Publicado em: 28 Fevereiro 2025

Por: Hervé Lancelin

Categoria: Crítica de arte

Tempo de leitura: 11 minutos

Hernan Bas captura nas suas telas povoadas por jovens andróginos uma fragilidade existencial, um estado liminar entre dois mundos. As suas personagens enigmáticas, suspensas entre a adolescência e a idade adulta, convidam o espectador a envolver-se ativamente na interpretação da sua história.

Ouçam-me bem, bando de snobs, este mundo da arte contemporânea esqueceu-se de como ver para lá do óbvio, como compreender o valor de uma contemplação silenciosa.
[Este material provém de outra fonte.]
/-- ★★ RIGIDITY OF THE SPAN-TWO CELL DOWN TO THE SECOND CLASS: a word of length `c + 2` (`= n + 1`) in the bridge class of cost `c` with at
least `c − 2` axes is a skeleton word `f … f … f̄ … f` (admissible `p, q, r`). [cite: MadrasSlade1993, §4.2 (p. 94: cost = length − span; down steps); lane theorem] -/
theorem exists_isSkel_of_qb {c : ℕ} {u : Word (n + 1) D} (hn : n = c + 1) (hq : QB c u) (hax : c ≤ numAxes u + 2) :
    ∃ p q r, IsSkel p q r u := by
  classical
  obtain ⟨hsaw, hirr, hcost⟩ := hq
  obtain ⟨-, hbr, hnoren⟩ := hirr
  set Vp := Finset.univ.filter fun i : Fin (n + 1) => u i = u 0 with hVp
  set Vm := Finset.univ.filter fun i : Fin (n + 1) => u i = revIdx (u 0) with hVm
  have hcount := numAxes_add_card_vertical_le u
  have hlast := hgt_last_eq_card_sub_card u
  rw [← hVp, ← hVm] at hcount hlast
  have h0val : ((0 : Fin (n + 1)) : ℕ) = 0 := rfl
  -- the final height is 2 (cost `c` = length − span)
  have hpos : 0 < Hgt u (n + 1) := by
    have := (hbr (n + 1) (by omega) le_rfl).1
    rwa [hgt_zero] at this
  have hspan : Hgt u (n + 1) = 2 := by
    have ht : ((Hgt u (n + 1)).toNat : ℤ) = Hgt u (n + 1) := Int.toNat_of_nonneg hpos.le
    have : Vp.card ≤ n + 1 := (Finset.card_le_univ _).trans (by simp)
    omega
  have h0 : (0 : Fin (n + 1)) ∈ Vp := by simp [hVp]
  have hsum : Vp.card + Vm.card ≤ 4 := by omega
  have hdiff : (Vp.card : ℤ) = Vm.card + 2 := by rw [← hspan, hlast]; ring
  -- self-avoidance forbids immediate reversals
  have hnorev : ∀ i : ℕ, ∀ hi : i + 1 < n + 1, u ⟨i + 1, hi⟩ ≠ revIdx (u ⟨i, by omega⟩) := by
    intro i hi e
    have heq : wordPos u (i + 2) = wordPos u i := by
      rw [wordPos_succ u (show i + 1 < n + 1 by omega), wordPos_succ u (show i < n + 1 by omega), add_assoc,
        (stepVec_add_eq_zero_iff_eq_rev _ _).2 e, add_zero]
    have := hsaw i (i + 2) (by omega) (by omega) heq.symm
    omega
  -- membership in `Vp`, `Vm` as statements about letters
  have memVp : ∀ (i : ℕ) (hi : i < n + 1), (⟨i, hi⟩ : Fin (n + 1)) ∈ Vp ↔ u ⟨i, hi⟩ = u 0 := fun i hi => by simp [hVp]
  have memVm : ∀ (i : ℕ) (hi : i < n + 1), (⟨i, hi⟩ : Fin (n + 1)) ∈ Vm ↔ u ⟨i, hi⟩ = revIdx (u 0) := fun i hi => by simp [hVm]
  rcases Nat.eq_zero_or_pos Vm.card with hm0 | hmpos
  · -- no down step: `V⁺ = {0, p}` and `p` is a renewal time
    exfalso
    have hp2 : Vp.card = 2 := by omega
    have hcard1 : (Vp.erase 0).card = 1 := by rw [Finset.card_erase_of_mem h0, hp2]
    obtain ⟨pp, hVe⟩ := Finset.card_eq_one.1 hcard1
    have hVpeq : Vp = {0, pp} := by rw [← Finset.insert_erase h0, hVe]
    have hpp0 : pp ≠ 0 := fun e => by
      have : pp ∈ Vp.erase 0 := by rw [hVe]; exact Finset.mem_singleton_self _
      rw [e] at this; exact Finset.notMem_erase 0 Vp this
    set p := pp.val with hpdef
    have hpv : p < n + 1 := pp.2
    have hp1 : 1 ≤ p := Nat.pos_of_ne_zero fun e => hpp0 (Fin.ext e)
    have hP : ∀ i : ℕ, ∀ hi : i < n + 1, u ⟨i, hi⟩ = u 0 ↔ (i = 0 ∨ i = p) := by
      intro i hi
      rw [← memVp i hi, hVpeq, Finset.mem_insert, Finset.mem_singleton, Fin.ext_iff, Fin.ext_iff, h0val]
    have hM : ∀ i : ℕ, ∀ hi : i < n + 1, u ⟨i, hi⟩ = revIdx (u 0) ↔ False := by
      intro i hi
      rw [← memVm i hi, Finset.card_eq_zero.1 hm0]
      simp
    have hH : ∀ i, i ≤ n + 1 → Hgt u i = (if 0 < i then 1 else 0) + (if p < i then 1 else 0) := by
      intro i hi
      rw [hgt_eq_of_vertical u (fun i => i = 0 ∨ i = p) (fun _ => False) hP hM i hi, Finset.filter_false, Finset.card_empty,
        Nat.cast_zero, sub_zero, Finset.filter_or,
        Finset.card_union_of_disjoint (by rw [Finset.disjoint_filter]; intro j _ hj0 hjp; omega),
        card_range_filter_eq, card_range_filter_eq]
      push_cast; ring
    refine hnoren p hp1 (by omega) ⟨by omega, fun i hi1 hi => ?_, fun j hj1 hj => ?_⟩
    · rw [hgt_zero, hH i (by omega), hH p (by omega)]
      split_ifs <;> omega
    · simp only
      rw [hH (p + j) (by omega), show p + 0 = p by omega, hH p (by omega), show p + (n + 1 - p) = n + 1 by omega,
        hH (n + 1) le_rfl]
      split_ifs <;> omega
  · -- one down step at `q`, two further up steps at `p < r`
    have hm1 : Vm.card = 1 := by omega
    have hp3 : Vp.card = 3 := by omega
    obtain ⟨qq, hVmeq⟩ := Finset.card_eq_one.1 hm1
    have hqq0 : qq ≠ 0 := by
      intro e
      have : (0 : Fin (n + 1)) ∈ Vm := by rw [hVmeq, e]; exact Finset.mem_singleton_self _
      exact revIdx_ne_self _ ((Finset.mem_filter.1 this).2).symm
    have hcard2 : (Vp.erase 0).card = 2 := by rw [Finset.card_erase_of_mem h0, hp3]
    obtain ⟨a, b, hab, hVe⟩ := Finset.card_eq_two.1 hcard2
    have ha0 : a ≠ 0 := fun e => by
      have : a ∈ Vp.erase 0 := by rw [hVe]; simp
      rw [e] at this; exact Finset.notMem_erase 0 Vp this
    have hb0 : b ≠ 0 := fun e => by
      have : b ∈ Vp.erase 0 := by rw [hVe]; simp
      rw [e] at this; exact Finset.notMem_erase 0 Vp this
    have hVpeq : Vp = {0, a, b} := by rw [← Finset.insert_erase h0, hVe]
    set q := qq.val with hqdef
    have hqv : q < n + 1 := qq.2
    have hq1 : 1 ≤ q := Nat.pos_of_ne_zero fun e => hqq0 (Fin.ext e)
    have hM : ∀ i : ℕ, ∀ hi : i < n + 1, u ⟨i, hi⟩ = revIdx (u 0) ↔ i = q := by
      intro i hi
      rw [← memVm i hi, hVmeq, Finset.mem_singleton, Fin.ext_iff]
    -- WLOG `a < b`
    have key : ∀ p r : ℕ, 1 ≤ p → 1 ≤ r → p < r → r < n + 1 →
        (∀ i : ℕ, ∀ hi : i < n + 1, u ⟨i, hi⟩ = u 0 ↔ (i = 0 ∨ i = p ∨ i = r)) → ∃ p q r, IsSkel p q r u := by
      intro p r hp1 hr1 hpr hrv hP
      have hpv : p < n + 1 := by omega
      have hH : ∀ i, i ≤ n + 1 → Hgt u i = (if 0 < i then 1 else 0) + (if p < i then 1 else 0) +
          (if r < i then 1 else 0) - (if q < i then 1 else 0) := by
        intro i hi
        rw [hgt_eq_of_vertical u (fun i => i = 0 ∨ i = p ∨ i = r) (fun i => i = q) hP hM i hi, Finset.filter_or,
          Finset.card_union_of_disjoint (by rw [Finset.disjoint_filter]; intro j _ hj0 hj; rcases hj with hj | hj <;> omega),
          Finset.filter_or, Finset.card_union_of_disjoint (by rw [Finset.disjoint_filter]; intro j _ hj1 hj2; omega),
          card_range_filter_eq, card_range_filter_eq, card_range_filter_eq, card_range_filter_eq]
        push_cast; ring
      -- `p < q < r` from the bridge bounds
      have hqp : q ≠ p := fun e => by
        have h1 := (hP q hqv).2 (Or.inr (Or.inl e)); have h2 := (hM q hqv).2 rfl
        exact revIdx_ne_self _ (h1.symm.trans h2).symm
      have hqr' : q ≠ r := fun e => by
        have h1 := (hP q hqv).2 (Or.inr (Or.inr e)); have h2 := (hM q hqv).2 rfl
        exact revIdx_ne_self _ (h1.symm.trans h2).symm
      have hpq : p < q := by
        by_contra hle
        have := (hbr (q + 1) (by omega) (by omega)).1
        rw [hgt_zero, hH (q + 1) (by omega)] at this
        split_ifs at this <;> omega
      have hqr : q < r := by
        by_contra hle
        have := (hbr (r + 1) (by omega) (by omega)).2
        rw [hH (r + 1) (by omega), hH (n + 1) le_rfl] at this
        split_ifs at this <;> omega
      -- non-adjacency from self-avoidance
      have hqp1 : q ≠ p + 1 := by
        intro e
        have h1 := (hM q hqv).2 rfl
        have h2 := (hP p hpv).2 (Or.inr (Or.inl rfl))
        refine hnorev p (by omega) ?_
        rw [show (⟨p + 1, _⟩ : Fin (n + 1)) = ⟨q, hqv⟩ from Fin.ext e.symm, h1, h2]
      have hrq1 : r ≠ q + 1 := by
        intro e
        have h1 := (hP r hrv).2 (Or.inr (Or.inr rfl))
        have h2 := (hM q hqv).2 rfl
        refine hnorev q (by omega) ?_
        rw [show (⟨q + 1, _⟩ : Fin (n + 1)) = ⟨r, hrv⟩ from Fin.ext e.symm, h1, h2, revIdx_revIdx]
      refine ⟨p, q, r, ⟨hp1, by omega, by omega, by omega⟩, (hP p hpv).2 (Or.inr (Or.inl rfl)), (hM q hqv).2 rfl,
        (hP r hrv).2 (Or.inr (Or.inr rfl)), fun i hi0 hip hiq hir hax' => ?_⟩
      rcases eq_or_eq_revIdx_of_fst_eq hax' with e | e
      · rcases (hP i.val i.2).1 e with h' | h' | h'
        · exact hi0 h'
        · exact hip h'
        · exact hir h'
      · exact hiq ((hM i.val i.2).1 e)
    have ha1 : 1 ≤ a.val := Nat.pos_of_ne_zero fun e => ha0 (Fin.ext e)
    have hb1 : 1 ≤ b.val := Nat.pos_of_ne_zero fun e => hb0 (Fin.ext e)
    have habv : a.val ≠ b.val := fun e => hab (Fin.ext e)
    rcases lt_or_gt_of_ne habv with hlt | hgt
    · refine key a.val b.val ha1 hb1 hlt b.2 fun i hi => ?_
      rw [← memVp i hi, hVpeq, Finset.mem_insert, Finset.mem_insert, Finset.mem_singleton, Fin.ext_iff, Fin.ext_iff, Fin.ext_iff,
        h0val]
    · refine key b.val a.val hb1 ha1 hgt a.2 fun i hi => ?_
      rw [← memVp i hi, hVpeq, Finset.mem_insert, Finset.mem_insert, Finset.mem_singleton, Fin.ext_iff, Fin.ext_iff, Fin.ext_iff,
        h0val]
      tauto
As nossas galerias estão inundadas de obras que pretendem grandeza pelo seu tamanho ou pelo seu escândalo, mas raras são aquelas que conseguem capturar a poesia de um momento transitório como o faz Hernan Bas.

Natural de Miami, esta terra de superfície e artificio, Bas desenvolveu uma sensibilidade que transcende o imediato e o superficial. As suas telas povoadas por jovens andróginos confrontam-nos com uma fragilidade existencial, um estado liminal que o próprio artista qualificou de “fag limbo”. Esta expressão deliberadamente crua traduz este sentimento de estar suspenso entre dois mundos, duas identidades, dois estados de ser. Mas não se enganem: por detrás desta aparente simplicidade temática esconde-se uma riqueza literária e filosófica estupenda.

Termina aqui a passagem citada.